Wakil Ketua Pembina JMSI Kaltim, Ramadan, memberikan apresiasi atas perkembangan signifikan yang telah dicapai JMSI sejak Musda pertama. Ia menekankan pentingnya konsistensi dalam menjalankan program-program yang telah dicanangkan, serta memperkuat soliditas internal organisasi.
“Saya mendorong agar JMSI terus tumbuh dan semakin maju. Kesempatan itu ada di depan mata. Program-program yang sudah berjalan dan yang akan dicanangkan harus terus diperkuat, agar JMSI dapat memberikan manfaat yang lebih besar bagi masyarakat Kaltim,” kata Ramadan dengan penuh semangat.
Ramadan juga memberikan tanggapan positif terhadap program “JMSI Goes to School” yang akan segera digulirkan. Program ini bertujuan untuk memberikan edukasi literasi digital dan media kepada para pelajar di Kaltim, sebagai upaya untuk meningkatkan kesadaran akan pentingnya penggunaan media yang bijak dan bertanggung jawab.
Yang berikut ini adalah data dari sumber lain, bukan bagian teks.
import Mathlib
import HarnessLib
import Summits.CriticalPhenomena.PercolationContinuityZ3.Theorems.PercNearOneGluingNoHeavyLowerTailStarSetClassBalanced

/-!
# `NoHeavyLowerTail` (stmt-CriticalPhenomena-4575) — the pool bound for the I₀-group (U1-PROOF L7.3(ii))

Support file (prover `prim-gen-swap` gen 13; `--supports stmt-CriticalPhenomena-4575`).  No definitions, no named facts, no sorries.

This is the last analytic item of the seat memo U1-PROOF.md (the r-avoiding MWF supply inequality U1′_r, §7 "the pool",
Lemma L7.3(ii), proved in §7b): an abstract real inequality over a finite family `H` of "I-hot hubs" `X` with weights
`x_X = t_X`, a "dominator" map `D : H → G` with fibres of size `≤ 2`, dominator weights `d_δ = t_δ ≥ 0`, the weight `T = t_{I₀}`,
and the constraints `0 ≤ x_X ≤ min(T, d_{D X})`.  With `s = Σ x`, `A = Σ x_X d_{D X}`, `e₂ = (s² − Σ x²)/2` and any
`P ≥ (1+T)·Π_X(1+x_X)·Π_δ(1+d_δ)`:

* `StarSet.pool_key_sq_le` — the key inequality `(T s + (1+T) A)² ≤ 2 T P (A + e₂)` ((★★) of U1-PROOF §7b);
* `StarSet.pool_hot_need_identity` — `Σ_X x_X (T + d + T d − P T d − ½ P T (s − x_X)) = (T s + (1+T)A) − T P (A + e₂)`;
* `StarSet.pool_hot_need_sum_le_half` — hence that sum is `≤ 1/2` (`L − L²/2 ≤ 1/2`);
* `StarSet.pool_hot_need_posPart_le_half` — the form used by the ledger: with positive parts, any larger `s' ≥ s` and any
  larger `P`, `Σ_X x_X [T + d + T d − P T d − ½ P T (s' − x_X)]⁺ ≤ 1/2` (reduction to the sub-family of positive brackets).

The only combinatorial input is `s_δ := Σ_{D X = δ} x_X ≤ 2T` (at most two hubs per dominator, each `x ≤ T`), which gives
`(1+T) s_δ ≤ 2T (1 + s_δ)`; the product is bounded below by `Π_δ (1+d_δ)(1+s_δ) ≥ 1 + s + Σ_δ d_δ(1+s_δ)`.
-/

namespace Summit.CriticalPhenomena.PercolationContinuityZ3.Theorems

open Finset
open scoped BigOperators

namespace StarSet

variable {ι κ : Type*}

/-- **Key inequality (★★) of U1-PROOF §7b: `(T s + (1+T) A)² ≤ 2 T P (A + e₂)`.** [U1-PROOF.md §7b] -/
theorem pool_key_sq_le [DecidableEq κ] (H : Finset ι) (G : Finset κ) (D : ι → κ) (hD : ∀ X ∈ H, D X ∈ G)
    (x : ι → ℝ) (d : κ → ℝ) (T P : ℝ) (hT : 0 ≤ T)
    (hx0 : ∀ X ∈ H, 0 ≤ x X) (hxT : ∀ X ∈ H, x X ≤ T) (hxd : ∀ X ∈ H, x X ≤ d (D X))
    (hd0 : ∀ δ ∈ G, 0 ≤ d δ) (hfib : ∀ δ ∈ G, ({X ∈ H | D X = δ} : Finset ι).card ≤ 2)
    (hP : (1 + T) * ((∏ X ∈ H, (1 + x X)) * ∏ δ ∈ G, (1 + d δ)) ≤ P) :
    (T * ∑ X ∈ H, x X + (1 + T) * ∑ X ∈ H, x X * d (D X)) ^ 2 ≤
      2 * T * P * (∑ X ∈ H, x X * d (D X) + ((∑ X ∈ H, x X) ^ 2 - ∑ X ∈ H, x X ^ 2) / 2) := by
  classical
  -- fibre sums `s_δ`
  have hs_fib : ∑ δ ∈ G, ∑ X ∈ H with D X = δ, x X = ∑ X ∈ H, x X := sum_fiberwise_of_maps_to hD _
  have hA_fib : ∑ δ ∈ G, (∑ X ∈ H with D X = δ, x X) * d δ = ∑ X ∈ H, x X * d (D X) := by
    rw [← sum_fiberwise_of_maps_to hD (fun X => x X * d (D X))]
    refine sum_congr rfl fun δ _ => ?_
    rw [sum_mul]
    refine sum_congr rfl fun X hX => ?_
    rw [(mem_filter.1 hX).2]
  have hsδ0 : ∀ δ ∈ G, 0 ≤ ∑ X ∈ H with D X = δ, x X :=
    fun δ _ => sum_nonneg fun X hX => hx0 X (mem_filter.1 hX).1
  have hsδT : ∀ δ ∈ G, ∑ X ∈ H with D X = δ, x X ≤ 2 * T := by
    intro δ hδ
    have h1 : ∑ X ∈ H with D X = δ, x X ≤ ({X ∈ H | D X = δ} : Finset ι).card • T :=
      sum_le_card_nsmul _ _ _ (fun X hX => hxT X (mem_filter.1 hX).1)
    have h2 : (({X ∈ H | D X = δ} : Finset ι).card • T : ℝ) ≤ 2 * T := by
      rw [nsmul_eq_mul]
      exact mul_le_mul_of_nonneg_right (by exact_mod_cast hfib δ hδ) hT
    exact h1.trans h2
  -- the product bound `Π_X(1+x) Π_δ(1+d) ≥ 1 + s + M`, `M := Σ_δ d_δ (1 + s_δ)`
  have hprod_fib : ∏ δ ∈ G, ∏ X ∈ H with D X = δ, (1 + x X) = ∏ X ∈ H, (1 + x X) :=
    prod_fiberwise_of_maps_to hD _
  have hM0 : 0 ≤ ∑ δ ∈ G, d δ * (1 + ∑ X ∈ H with D X = δ, x X) :=
    sum_nonneg fun δ hδ => mul_nonneg (hd0 δ hδ) (by linarith [hsδ0 δ hδ])
  have hQ : 1 + ∑ X ∈ H, x X + ∑ δ ∈ G, d δ * (1 + ∑ X ∈ H with D X = δ, x X) ≤
      (∏ X ∈ H, (1 + x X)) * ∏ δ ∈ G, (1 + d δ) := by
    rw [← hprod_fib, ← prod_mul_distrib]
    have hfac : ∀ δ ∈ G, 1 + ((∑ X ∈ H with D X = δ, x X) + d δ * (1 + ∑ X ∈ H with D X = δ, x X)) ≤
        (∏ X ∈ H with D X = δ, (1 + x X)) * (1 + d δ) := by
      intro δ hδ
      have h1 : 1 + ∑ X ∈ H with D X = δ, x X ≤ ∏ X ∈ H with D X = δ, (1 + x X) :=
        one_add_sum_le_prod_one_add' _ _ (fun X hX => hx0 X (mem_filter.1 hX).1)
      have h2 : 0 ≤ 1 + d δ := by linarith [hd0 δ hδ]
      nlinarith [mul_le_mul_of_nonneg_right h1 h2, hsδ0 δ hδ, hd0 δ hδ]
    have hstep : 1 + ∑ δ ∈ G, ((∑ X ∈ H with D X = δ, x X) + d δ * (1 + ∑ X ∈ H with D X = δ, x X)) ≤
        ∏ δ ∈ G, ((∏ X ∈ H with D X = δ, (1 + x X)) * (1 + d δ)) :=
      calc 1 + ∑ δ ∈ G, ((∑ X ∈ H with D X = δ, x X) + d δ * (1 + ∑ X ∈ H with D X = δ, x X))
          ≤ ∏ δ ∈ G, (1 + ((∑ X ∈ H with D X = δ, x X) + d δ * (1 + ∑ X ∈ H with D X = δ, x X))) :=
            one_add_sum_le_prod_one_add' _ _ (fun δ hδ => by nlinarith [hsδ0 δ hδ, hd0 δ hδ])
        _ ≤ _ := prod_le_prod (fun δ hδ => by nlinarith [hsδ0 δ hδ, hd0 δ hδ]) hfac
    have hsplit : ∑ δ ∈ G, ((∑ X ∈ H with D X = δ, x X) + d δ * (1 + ∑ X ∈ H with D X = δ, x X)) =
        ∑ X ∈ H, x X + ∑ δ ∈ G, d δ * (1 + ∑ X ∈ H with D X = δ, x X) := by
      rw [sum_add_distrib, hs_fib]
    linarith
  -- `(1+T) A ≤ 2 T M`
  have hMA : (1 + T) * ∑ X ∈ H, x X * d (D X) ≤ 2 * T * ∑ δ ∈ G, d δ * (1 + ∑ X ∈ H with D X = δ, x X) := by
    rw [← hA_fib, mul_sum, mul_sum]
    refine sum_le_sum fun δ hδ => ?_
    have h1 := hsδT δ hδ
    have h2 := hsδ0 δ hδ
    have h3 := hd0 δ hδ
    have h4 : (1 + T) * ∑ X ∈ H with D X = δ, x X ≤ 2 * T * (1 + ∑ X ∈ H with D X = δ, x X) := by nlinarith
    nlinarith [mul_le_mul_of_nonneg_left h4 h3]
  -- moments
  set s := ∑ X ∈ H, x X with hs
  set A := ∑ X ∈ H, x X * d (D X) with hA
  set S2 := ∑ X ∈ H, x X ^ 2 with hS2
  set M := ∑ δ ∈ G, d δ * (1 + ∑ X ∈ H with D X = δ, x X) with hM
  set Q := (∏ X ∈ H, (1 + x X)) * ∏ δ ∈ G, (1 + d δ) with hQdef
  have hs0 : 0 ≤ s := sum_nonneg hx0
  have hS2A : S2 ≤ A := sum_le_sum fun X hX => by
    have := hxd X hX
    have := hx0 X hX
    nlinarith
  have hS20 : 0 ≤ S2 := sum_nonneg fun X _ => sq_nonneg _
  have hS2s : S2 ≤ s ^ 2 := by
    have hterm : ∀ X ∈ H, x X ^ 2 ≤ x X * s := fun X hX => by
      have hle : x X ≤ s := single_le_sum hx0 hX
      have := hx0 X hX
      nlinarith
    calc S2 ≤ ∑ X ∈ H, x X * s := sum_le_sum hterm
      _ = s ^ 2 := by rw [← sum_mul]; ring
  have hA0 : 0 ≤ A := le_trans hS20 hS2A
  have hZ0 : 0 ≤ A + (s ^ 2 - S2) / 2 := by linarith
  have h1T : 0 ≤ 1 + T := by linarith
  -- the three termwise comparisons (a), (b), (c) of §7b
  have ha : T ^ 2 * s ^ 2 ≤ 2 * T * (1 + T) * (A + (s ^ 2 - S2) / 2) := by
    nlinarith [mul_nonneg (mul_nonneg hT h1T) (sub_nonneg.2 hS2A), mul_nonneg hT (sq_nonneg s),
      mul_nonneg (mul_nonneg hT h1T) hS20]
  have hb : 0 ≤ 2 * T * (1 + T) * s * ((s ^ 2 - S2) / 2) :=
    mul_nonneg (mul_nonneg (mul_nonneg (mul_nonneg (by norm_num) hT) h1T) hs0) (by linarith)
  have hc : (1 + T) ^ 2 * A ^ 2 ≤ 2 * T * (1 + T) * M * (A + (s ^ 2 - S2) / 2) := by
    have h1 : 0 ≤ (1 + T) * A * (2 * T * M - (1 + T) * A) :=
      mul_nonneg (mul_nonneg h1T hA0) (by linarith)
    have h2 : 0 ≤ 2 * T * (1 + T) * M * ((s ^ 2 - S2) / 2) :=
      mul_nonneg (mul_nonneg (mul_nonneg (mul_nonneg (by norm_num) hT) h1T) hM0) (by linarith)
    nlinarith
  have key : (T * s + (1 + T) * A) ^ 2 ≤ 2 * T * ((1 + T) * (1 + s + M)) * (A + (s ^ 2 - S2) / 2) := by
    nlinarith
  have hmono : 2 * T * ((1 + T) * (1 + s + M)) * (A + (s ^ 2 - S2) / 2) ≤
      2 * T * P * (A + (s ^ 2 - S2) / 2) := by
    have hle : (1 + T) * (1 + s + M) ≤ P := le_trans (mul_le_mul_of_nonneg_left hQ h1T) hP
    have h2T : 0 ≤ 2 * T := by linarith
    exact mul_le_mul_of_nonneg_right (mul_le_mul_of_nonneg_left hle h2T) hZ0
  exact key.trans hmono

/-- The I₀-group need as two moments: `Σ_X x_X (T + d + T d − P T d − ½ P T (s − x_X)) = (T s + (1+T) A) − T P (A + e₂)`.
[U1-PROOF.md §7b Step 1] -/
theorem pool_hot_need_identity (H : Finset ι) (D : ι → κ) (x : ι → ℝ) (d : κ → ℝ) (T P : ℝ) :
    ∑ X ∈ H, x X * (T + d (D X) + T * d (D X) - P * T * d (D X) - P * T * ((∑ Y ∈ H, x Y) - x X) / 2) =
      (T * ∑ X ∈ H, x X + (1 + T) * ∑ X ∈ H, x X * d (D X)) -
        T * P * (∑ X ∈ H, x X * d (D X) + ((∑ X ∈ H, x X) ^ 2 - ∑ X ∈ H, x X ^ 2) / 2) := by
  have hterm : ∀ X ∈ H, x X * (T + d (D X) + T * d (D X) - P * T * d (D X) - P * T * ((∑ Y ∈ H, x Y) - x X) / 2) =
      T * x X + (1 + T) * (x X * d (D X)) - P * T * (x X * d (D X)) - (P * T * (∑ Y ∈ H, x Y) / 2) * x X +
        (P * T / 2) * x X ^ 2 := fun X _ => by ring
  rw [sum_congr rfl hterm, sum_add_distrib, sum_sub_distrib, sum_sub_distrib, sum_add_distrib, ← mul_sum, ← mul_sum,
    ← mul_sum, ← mul_sum, ← mul_sum]
  ring

/-- **L7.3(ii), family form: `Σ_X x_X (T + d + T d − P T d − ½ P T (s − x_X)) ≤ 1/2`** for every family of hubs with at most two
hubs per dominator, `0 ≤ x ≤ min(T, d)`, and `P ≥ (1+T) Π(1+x) Π(1+d)`. [U1-PROOF.md §7b] -/
theorem pool_hot_need_sum_le_half [DecidableEq κ] (H : Finset ι) (G : Finset κ) (D : ι → κ) (hD : ∀ X ∈ H, D X ∈ G)
    (x : ι → ℝ) (d : κ → ℝ) (T P : ℝ) (hT : 0 ≤ T)
    (hx0 : ∀ X ∈ H, 0 ≤ x X) (hxT : ∀ X ∈ H, x X ≤ T) (hxd : ∀ X ∈ H, x X ≤ d (D X))
    (hd0 : ∀ δ ∈ G, 0 ≤ d δ) (hfib : ∀ δ ∈ G, ({X ∈ H | D X = δ} : Finset ι).card ≤ 2)
    (hP : (1 + T) * ((∏ X ∈ H, (1 + x X)) * ∏ δ ∈ G, (1 + d δ)) ≤ P) :
    ∑ X ∈ H, x X * (T + d (D X) + T * d (D X) - P * T * d (D X) - P * T * ((∑ Y ∈ H, x Y) - x X) / 2) ≤ 1 / 2 := by
  rw [pool_hot_need_identity]
  have key := pool_key_sq_le H G D hD x d T P hT hx0 hxT hxd hd0 hfib hP
  nlinarith [sq_nonneg (T * ∑ X ∈ H, x X + (1 + T) * ∑ X ∈ H, x X * d (D X) - 1)]

/-- **L7.3(ii) as used by the ledger: `Σ_X x_X [T + d + T d − P T d − ½ P T (s' − x_X)]⁺ ≤ 1/2`** for every `s' ≥ Σ x` and every
`P ≥ (1+T) Π_X(1+x_X) Π_δ(1+d_δ)` (reduction to the sub-family of hubs with positive bracket, on which the bracket only grows when
`s'` and `P` are replaced by the sub-family's own `s` and product). [U1-PROOF.md §7b Step 0] -/
theorem pool_hot_need_posPart_le_half [DecidableEq κ] (H : Finset ι) (G : Finset κ) (D : ι → κ) (hD : ∀ X ∈ H, D X ∈ G)
    (x : ι → ℝ) (d : κ → ℝ) (T P s' : ℝ) (hT : 0 ≤ T)
    (hx0 : ∀ X ∈ H, 0 ≤ x X) (hxT : ∀ X ∈ H, x X ≤ T) (hxd : ∀ X ∈ H, x X ≤ d (D X))
    (hd0 : ∀ δ ∈ G, 0 ≤ d δ) (hfib : ∀ δ ∈ G, ({X ∈ H | D X = δ} : Finset ι).card ≤ 2)
    (hP : (1 + T) * ((∏ X ∈ H, (1 + x X)) * ∏ δ ∈ G, (1 + d δ)) ≤ P) (hs' : ∑ X ∈ H, x X ≤ s') :
    ∑ X ∈ H, x X * max 0 (T + d (D X) + T * d (D X) - P * T * d (D X) - P * T * (s' - x X) / 2) ≤ 1 / 2 := by
  classical
  -- the sub-family of positive brackets
  set Hp : Finset ι := {X ∈ H | 0 < T + d (D X) + T * d (D X) - P * T * d (D X) - P * T * (s' - x X) / 2} with hHp
  have hsub : Hp ⊆ H := filter_subset _ _
  have hsplit : ∑ X ∈ H, x X * max 0 (T + d (D X) + T * d (D X) - P * T * d (D X) - P * T * (s' - x X) / 2) =
      ∑ X ∈ Hp, x X * (T + d (D X) + T * d (D X) - P * T * d (D X) - P * T * (s' - x X) / 2) := by
    rw [← sum_filter_add_sum_filter_not H
      (fun X => 0 < T + d (D X) + T * d (D X) - P * T * d (D X) - P * T * (s' - x X) / 2)]
    have hzero : ∑ X ∈ H with ¬ (0 < T + d (D X) + T * d (D X) - P * T * d (D X) - P * T * (s' - x X) / 2),
        x X * max 0 (T + d (D X) + T * d (D X) - P * T * d (D X) - P * T * (s' - x X) / 2) = 0 := by
      refine sum_eq_zero fun X hX => ?_
      have hle := (mem_filter.1 hX).2
      rw [max_eq_left (not_lt.1 hle), mul_zero]
    rw [hzero, add_zero]
    refine sum_congr rfl fun X hX => ?_
    rw [max_eq_right (le_of_lt (mem_filter.1 hX).2)]
  rw [hsplit]
  -- the sub-family's own `s` and product are smaller, so its brackets are larger
  set Pp := (1 + T) * ((∏ X ∈ Hp, (1 + x X)) * ∏ δ ∈ G, (1 + d δ)) with hPp
  have h1T : 0 ≤ 1 + T := by linarith
  have hG0 : 0 ≤ ∏ δ ∈ G, (1 + d δ) := prod_nonneg fun δ hδ => by linarith [hd0 δ hδ]
  have hPp_le : Pp ≤ P := by
    refine le_trans ?_ hP
    have hdecomp := prod_filter_mul_prod_filter_not H
      (fun X => 0 < T + d (D X) + T * d (D X) - P * T * d (D X) - P * T * (s' - x X) / 2) (fun X => 1 + x X)
    have hrest : 1 ≤ ∏ X ∈ H with ¬ (0 < T + d (D X) + T * d (D X) - P * T * d (D X) - P * T * (s' - x X) / 2),
        (1 + x X) :=
      le_trans (by linarith [sum_nonneg fun X (hX : X ∈ {X ∈ H | ¬ (0 < T + d (D X) + T * d (D X) - P * T * d (D X) -
          P * T * (s' - x X) / 2)}) => hx0 X (mem_filter.1 hX).1])
        (one_add_sum_le_prod_one_add' _ _ fun X hX => hx0 X (mem_filter.1 hX).1)
    have hp0 : 0 ≤ ∏ X ∈ Hp, (1 + x X) := prod_nonneg fun X hX => by linarith [hx0 X (hsub hX)]
    have h1 : ∏ X ∈ Hp, (1 + x X) ≤ ∏ X ∈ H, (1 + x X) :=
      calc ∏ X ∈ Hp, (1 + x X) = (∏ X ∈ Hp, (1 + x X)) * 1 := (mul_one _).symm
        _ ≤ (∏ X ∈ Hp, (1 + x X)) * ∏ X ∈ H with ¬ (0 < T + d (D X) + T * d (D X) - P * T * d (D X) -
              P * T * (s' - x X) / 2), (1 + x X) := mul_le_mul_of_nonneg_left hrest hp0
        _ = ∏ X ∈ H, (1 + x X) := hdecomp
    exact mul_le_mul_of_nonneg_left (mul_le_mul_of_nonneg_right h1 hG0) h1T
  have hPp0 : 0 ≤ Pp :=
    mul_nonneg h1T (mul_nonneg (prod_nonneg fun X hX => by linarith [hx0 X (hsub hX)]) hG0)
  have hP0 : 0 ≤ P := hPp0.trans hPp_le
  have hsp_le : ∑ X ∈ Hp, x X ≤ s' := le_trans (sum_le_sum_of_subset_of_nonneg hsub fun X hX _ => hx0 X hX) hs'
  have hmono : ∀ X ∈ Hp, x X * (T + d (D X) + T * d (D X) - P * T * d (D X) - P * T * (s' - x X) / 2) ≤
      x X * (T + d (D X) + T * d (D X) - Pp * T * d (D X) - Pp * T * ((∑ Y ∈ Hp, x Y) - x X) / 2) := by
    intro X hX
    have hXH : X ∈ H := hsub hX
    have hxX := hx0 X hXH
    have hdX : 0 ≤ d (D X) := hd0 _ (hD X hXH)
    have hxs : x X ≤ ∑ Y ∈ Hp, x Y := single_le_sum (fun Y hY => hx0 Y (hsub hY)) hX
    refine mul_le_mul_of_nonneg_left ?_ hxX
    -- bracket antitone in `P` and in `s'`
    have h1 : Pp * T * (d (D X) + ((∑ Y ∈ Hp, x Y) - x X) / 2) ≤ P * T * (d (D X) + ((∑ Y ∈ Hp, x Y) - x X) / 2) :=
      mul_le_mul_of_nonneg_right (mul_le_mul_of_nonneg_right hPp_le hT) (by linarith)
    have h2 : P * T * (((∑ Y ∈ Hp, x Y) - x X) / 2) ≤ P * T * ((s' - x X) / 2) := by
      have hPT : 0 ≤ P * T := mul_nonneg hP0 hT
      exact mul_le_mul_of_nonneg_left (by linarith) hPT
    nlinarith
  refine le_trans (sum_le_sum hmono) ?_
  have hfib' : ∀ δ ∈ G, ({X ∈ Hp | D X = δ} : Finset ι).card ≤ 2 := fun δ hδ =>
    le_trans (card_le_card (fun X hX => by
      rw [mem_filter] at hX ⊢
      exact ⟨hsub hX.1, hX.2⟩)) (hfib δ hδ)
  exact pool_hot_need_sum_le_half Hp G D (fun X hX => hD X (hsub hX)) x d T Pp hT
    (fun X hX => hx0 X (hsub hX)) (fun X hX => hxT X (hsub hX)) (fun X hX => hxd X (hsub hX)) hd0 hfib' le_rfl

end StarSet

end Summit.CriticalPhenomena.PercolationContinuityZ3.Theorems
“Program ‘JMSI Goes to School’ ini sangat bagus, kreatif, dan positif. Semua kegiatan yang membawa kemaslahatan bagi masyarakat Kaltim harus kita dukung sepenuhnya,” ujarnya.
Ia kembali menekankan pentingnya soliditas internal sebagai kunci keberhasilan JMSI dalam mencapai tujuan-tujuannya.
“Anggota harus selalu mendukung ketua. Jika ketua dan anggota solid, program-program yang telah direncanakan pasti dapat berjalan dengan konsisten dan berhasil. Saya yakin JMSI ke depan akan semakin jaya dan menjadi organisasi yang disegani di Kaltim,” tegasnya.
Anggota Dewan Pakar JMSI Kaltim, Abdul Rozak Fahrudin, turut memberikan pandangan sekaligus dukungan moral agar program-program JMSI dapat dijalankan dengan lebih kuat dan efektif dalam lima tahun ke depan.
“Saya senang bisa kembali berkontribusi dan mendukung pengembangan program-program JMSI. Pesan saya, mari kita pererat persaudaraan dalam organisasi ini. Dengan kekompakan dan kerja keras, JMSI pasti bisa semakin maju dan memberikan kontribusi yang lebih besar bagi masyarakat Kaltim,” ujarnya.
Pertemuan ini menandai langkah awal periode kepengurusan JMSI Kaltim 2025–2030 dalam membangun organisasi yang lebih solid, adaptif, dan berorientasi pada kolaborasi. Seluruh unsur ketua, pembina, dan pakar sepakat bahwa JMSI harus menjadi motor penggerak literasi media dan mitra strategis pemerintah dalam membangun Kalimantan Timur yang lebih maju dan sejahtera.